Goal of the exercise »
Starting at the line that holds "hlt3 | heq3" and stopping at the line that holds "rw [Finset.sum_const, nsmul_eq_mul] at h2", restate the records below word for word, with both of those lines included.

===== Records for processing =====

import Summits.Ventures.PercRepro.C025ProfileRankFourCert

/-!
# The rank-4 certificate, the nonnegative form: `w4n`, the assembly without a positivity hypothesis, and (Cap)(b) (night-3 g7)

`w4` of C025ProfileRankFourCert is negative in one degenerate shape that never occurs on simple rank-4 matroids
(`ρ(E ∖ S) = 0`, i.e. `S = E`, with `|B| ≥ 3` and `j = 2`: the denominator `r + 1 − j` is `−1`), so the positivity
hypothesis `hw` of `profileIneq_two_three_rank_le_four_of_cert` cannot be discharged for ALL matroids. This module repairs
that: `w4n M B S := max 0 (w4 M B S)` is nonnegative by construction, agrees with `w4` wherever `w4 ≥ 0` (in particular on
simple rank-4 matroids, where `ρ(E∖S) ≥ 1` for every rank-3 set), and the assembly `profileIneq_two_three_rank_le_four_of_certN`
needs only (Cap) and (Dem) for `w4n` on simple rank-4 matroids. Also the first pieces of (Cap): `w4n_eq_zero_of_three_le_sdiff_card`,
`w4n_le_half_of_sdiff_card_two`, and (Cap)(b) `cap_w4n_card_four_of_no_triple` (a four-point rank-3 set without a
collinear triple: six pairs, each paid at most `1/2`).
-/

open scoped Matroid

namespace PercRepro

open Set Finset ThmH

section RankFourCertN

variable {α : Type} [DecidableEq α] {M : Matroid α} [M.Finite]

/-- The nonnegative form of the rank-4 certificate. -/
noncomputable def w4n (M : Matroid α) [M.Finite] (B S : Finset α) : ℚ := max 0 (w4 M B S)

/-- `w4n ≥ 0`. -/
theorem w4n_nonneg (B S : Finset α) : 0 ≤ w4n M B S := le_max_left _ _

/-- `w4n` dominates `w4`. -/
theorem w4_le_w4n (B S : Finset α) : w4 M B S ≤ w4n M B S := le_max_right _ _

/-- **The rank-`≤ 4` assembly with the nonnegative rule**: (Cap) and (Dem) for `w4n` on every simple matroid of rank `4`
give `(Π_{2,3})` on every matroid of rank `≤ 4`. -/
theorem profileIneq_two_three_rank_le_four_of_certN
    (hCert : ∀ (N : Matroid α) [N.Finite], N.eRank = (4 : ℕ∞) → (∀ T ⊆ N.E, T.encard ≤ 2 → N.Indep T) →
      (∀ S ∈ Shadow.levelSet N 3, ∑ B ∈ (Profile.Rq N 2).filter (fun B => B ⊆ S), w4n N B S ≤ 3) ∧
      (∀ B ∈ Profile.Rq N 2, 3 ≤ crk N B →
        (crk N B : ℚ) ≤ ∑ S ∈ (Shadow.levelSet N 3).filter (fun S => B ⊆ S), w4n N B S))
    (M : Matroid α) [M.Finite] (hM : M.eRank ≤ (4 : ℕ∞)) : Profile.ProfileIneq M 2 3 := by
  apply profileIneq_two_three_of_simple_rank_le 4 _ M hM
  intro N _ hR hsimple
  have hRtop : N.eRank ≠ ⊤ := N.eRank_ne_top_iff.2 inferInstance
  obtain ⟨R, hRe⟩ := ENat.ne_top_iff_exists.1 hRtop
  have hR4 : R ≤ 4 := by rw [← hRe] at hR; exact_mod_cast hR
  rcases lt_or_eq_of_le hR4 with hlt | heq
  · rcases lt_or_eq_of_le (Nat.lt_succ_iff.1 hlt) with hlt3 | heq3
    · apply profileIneq_of_eRank_lt
      rw [← hRe]; exact_mod_cast hlt3
    · exact Profile.profileIneq_top (R := 3) (by rw [← hRe, heq3]) 2
  · subst heq
    obtain ⟨hCap, hDem⟩ := hCert N hRe.symm hsimple
    -- the double count with the nonnegative rule: a verbatim re-run of `profileIneq_two_three_of_cert` for `w4n`
    unfold Profile.ProfileIneq
    have hswap : ∑ B ∈ Profile.Rq N 2, ∑ S ∈ (Shadow.levelSet N 3).filter (fun S => B ⊆ S), w4n N B S =
        ∑ S ∈ Shadow.levelSet N 3, ∑ B ∈ (Profile.Rq N 2).filter (fun B => B ⊆ S), w4n N B S := by
      apply Finset.sum_comm'
      intro B S
      simp only [Finset.mem_filter]
      tauto
    have h1 : ∑ B ∈ Profile.Rq N 2, Profile.price N 2 3 B ≤
        ∑ B ∈ Profile.Rq N 2, (1 / 3 : ℚ) * ∑ S ∈ (Shadow.levelSet N 3).filter (fun S => B ⊆ S), w4n N B S := by
      apply Finset.sum_le_sum
      intro B hB
      rw [price_two_three_eq]
      split_ifs with h
      · have := hDem B hB h
        linarith
      · exact mul_nonneg (by norm_num) (Finset.sum_nonneg (fun S _ => w4n_nonneg B S))
    have h2 : ∑ S ∈ Shadow.levelSet N 3, ∑ B ∈ (Profile.Rq N 2).filter (fun B => B ⊆ S), w4n N B S ≤
        ∑ _S ∈ Shadow.levelSet N 3, (3 : ℚ) := Finset.sum_le_sum hCap
    rw [Finset.sum_const, nsmul_eq_mul] at h2
    rw [← Finset.mul_sum, hswap] at h1
    linarith

/-- Nothing is paid to a set with three or more points outside it. -/
theorem w4n_eq_zero_of_three_le_sdiff_card {B S : Finset α} (h : 3 ≤ (S \ B).card) : w4n M B S = 0 := by
  unfold w4n w4
  simp only
  have h1 : (S \ B).card ≠ 1 := by omega
  have h2 : ¬ ((S \ B).card = 2 ∧ B.card = 2) := by omega
  split_ifs <;> simp

/-- A set with exactly two points outside it is paid at most `1/2`. -/
theorem w4n_le_half_of_sdiff_card_two {B S : Finset α} (h : (S \ B).card = 2) : w4n M B S ≤ 1 / 2 := by
  unfold w4n w4
  simp only
  have h1 : (S \ B).card ≠ 1 := by omega
  rw [if_neg h1]
  by_cases hp : crk M B < 3
  · rw [if_pos hp]; norm_num
  · rw [if_neg hp]
    by_cases hb : (S \ B).card = 2 ∧ B.card = 2
    · rw [if_pos hb]
      have hp3 : (3 : ℚ) ≤ (crk M B : ℚ) := by exact_mod_cast (not_lt.1 hp)
      by_cases hc1 : jB M B = 1 ∧ crk M S + 2 = crk M B
      · rw [if_pos hc1]
        have hpos : (0 : ℚ) < (crk M B : ℚ) - 1 := by linarith
        have hle : (1 : ℚ) / ((crk M B : ℚ) - 1) ≤ 1 / 2 := by
          rw [div_le_div_iff₀ hpos (by norm_num)]
          linarith
        exact max_le (by norm_num) hle
      · rw [if_neg hc1]
        by_cases hc2 : jB M B = 2 ∧ crk M B = 4
        · rw [if_pos hc2]
          split_ifs <;> norm_num
        · rw [if_neg hc2]; norm_num
    · rw [if_neg hb]; norm_num

/-- In a simple matroid, the rank-`2` subsets of a four-point set with no collinear triple are among its six pairs. -/
theorem card_filter_Rq_two_le_six_of_no_triple {S : Finset α} (hS4 : S.card = 4)
    (htri : ∀ T ⊆ S, T.card = 3 → M.eRk (T : Set α) = 3) :
    ((Profile.Rq M 2).filter (fun B => B ⊆ S)).card ≤ 6 := by
  have hsub : (Profile.Rq M 2).filter (fun B => B ⊆ S) ⊆ S.powersetCard 2 := by
    intro B hB
    rw [Finset.mem_filter, Profile.mem_Rq] at hB
    rw [Finset.mem_powersetCard]
    refine ⟨hB.2, ?_⟩
    rcases lt_trichotomy B.card 2 with hlt | heq | hgt
    · exfalso
      have h1 : M.eRk (B : Set α) ≤ (B : Set α).encard := M.eRk_le_encard _
      rw [hB.1.2, Set.encard_coe_eq_coe_finsetCard] at h1
      have : 2 ≤ B.card := by exact_mod_cast h1
      omega
    · exact heq
    · exfalso
      obtain ⟨T, hTB, hTc⟩ := Finset.exists_subset_card_eq (show 3 ≤ B.card by omega)
      have h3 := htri T (hTB.trans hB.2) hTc
      have h1 : M.eRk (T : Set α) ≤ M.eRk (B : Set α) := M.eRk_mono (Finset.coe_subset.2 hTB)
      rw [h3, hB.1.2] at h1
      exact absurd h1 (by decide)
  calc ((Profile.Rq M 2).filter (fun B => B ⊆ S)).card ≤ (S.powersetCard 2).card := Finset.card_le_card hsub
    _ = Nat.choose 4 2 := by rw [Finset.card_powersetCard, hS4]
    _ = 6 := by decide

/-- Every rank-`2` subset of a four-point set with no collinear triple is a pair. -/
theorem card_eq_two_of_mem_filter_no_triple {S : Finset α} (htri : ∀ T ⊆ S, T.card = 3 → M.eRk (T : Set α) = 3)
    {B : Finset α} (hB : B ∈ (Profile.Rq M 2).filter (fun B => B ⊆ S)) : B.card = 2 := by
  rw [Finset.mem_filter, Profile.mem_Rq] at hB
  rcases lt_trichotomy B.card 2 with hlt | heq | hgt
  · exfalso
    have h1 : M.eRk (B : Set α) ≤ (B : Set α).encard := M.eRk_le_encard _
    rw [hB.1.2, Set.encard_coe_eq_coe_finsetCard] at h1
    have : 2 ≤ B.card := by exact_mod_cast h1
    omega
  · exact heq
  · exfalso
    obtain ⟨T, hTB, hTc⟩ := Finset.exists_subset_card_eq (show 3 ≤ B.card by omega)
    have h3 := htri T (hTB.trans hB.2) hTc
    have h1 : M.eRk (T : Set α) ≤ M.eRk (B : Set α) := M.eRk_mono (Finset.coe_subset.2 hTB)
    rw [h3, hB.1.2] at h1
    exact absurd h1 (by decide)

/-- **(Cap)(b)**: a four-point rank-3 set without a collinear triple pays at most `3`. -/
theorem cap_w4n_card_four_of_no_triple {S : Finset α} (hS4 : S.card = 4)
    (htri : ∀ T ⊆ S, T.card = 3 → M.eRk (T : Set α) = 3) :
    ∑ B ∈ (Profile.Rq M 2).filter (fun B => B ⊆ S), w4n M B S ≤ 3 := by
  have hle : ∀ B ∈ (Profile.Rq M 2).filter (fun B => B ⊆ S), w4n M B S ≤ 1 / 2 := by
    intro B hB
    have hBc := card_eq_two_of_mem_filter_no_triple htri hB
    have hBS : B ⊆ S := (Finset.mem_filter.1 hB).2
    apply w4n_le_half_of_sdiff_card_two
    rw [Finset.card_sdiff_of_subset hBS, hS4, hBc]
  calc ∑ B ∈ (Profile.Rq M 2).filter (fun B => B ⊆ S), w4n M B S
      ≤ ∑ _B ∈ (Profile.Rq M 2).filter (fun B => B ⊆ S), (1 / 2 : ℚ) := Finset.sum_le_sum hle
    _ = (((Profile.Rq M 2).filter (fun B => B ⊆ S)).card : ℚ) * (1 / 2) := by
        rw [Finset.sum_const, nsmul_eq_mul]
    _ ≤ 6 * (1 / 2) := by
        have := card_filter_Rq_two_le_six_of_no_triple hS4 htri
        have h' : (((Profile.Rq M 2).filter (fun B => B ⊆ S)).card : ℚ) ≤ 6 := by exact_mod_cast this
        linarith
    _ = 3 := by norm_num

end RankFourCertN

end PercRepro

=====

Task response »
  · rcases lt_or_eq_of_le (Nat.lt_succ_iff.1 hlt) with hlt3 | heq3
    · apply profileIneq_of_eRank_lt
      rw [← hRe]; exact_mod_cast hlt3
    · exact Profile.profileIneq_top (R := 3) (by rw [← hRe, heq3]) 2
  · subst heq
    obtain ⟨hCap, hDem⟩ := hCert N hRe.symm hsimple
    -- the double count with the nonnegative rule: a verbatim re-run of `profileIneq_two_three_of_cert` for `w4n`
    unfold Profile.ProfileIneq
    have hswap : ∑ B ∈ Profile.Rq N 2, ∑ S ∈ (Shadow.levelSet N 3).filter (fun S => B ⊆ S), w4n N B S =
        ∑ S ∈ Shadow.levelSet N 3, ∑ B ∈ (Profile.Rq N 2).filter (fun B => B ⊆ S), w4n N B S := by
      apply Finset.sum_comm'
      intro B S
      simp only [Finset.mem_filter]
      tauto
    have h1 : ∑ B ∈ Profile.Rq N 2, Profile.price N 2 3 B ≤
        ∑ B ∈ Profile.Rq N 2, (1 / 3 : ℚ) * ∑ S ∈ (Shadow.levelSet N 3).filter (fun S => B ⊆ S), w4n N B S := by
      apply Finset.sum_le_sum
      intro B hB
      rw [price_two_three_eq]
      split_ifs with h
      · have := hDem B hB h
        linarith
      · exact mul_nonneg (by norm_num) (Finset.sum_nonneg (fun S _ => w4n_nonneg B S))
    have h2 : ∑ S ∈ Shadow.levelSet N 3, ∑ B ∈ (Profile.Rq N 2).filter (fun B => B ⊆ S), w4n N B S ≤
        ∑ _S ∈ Shadow.levelSet N 3, (3 : ℚ) := Finset.sum_le_sum hCap
    rw [Finset.sum_const, nsmul_eq_mul] at h2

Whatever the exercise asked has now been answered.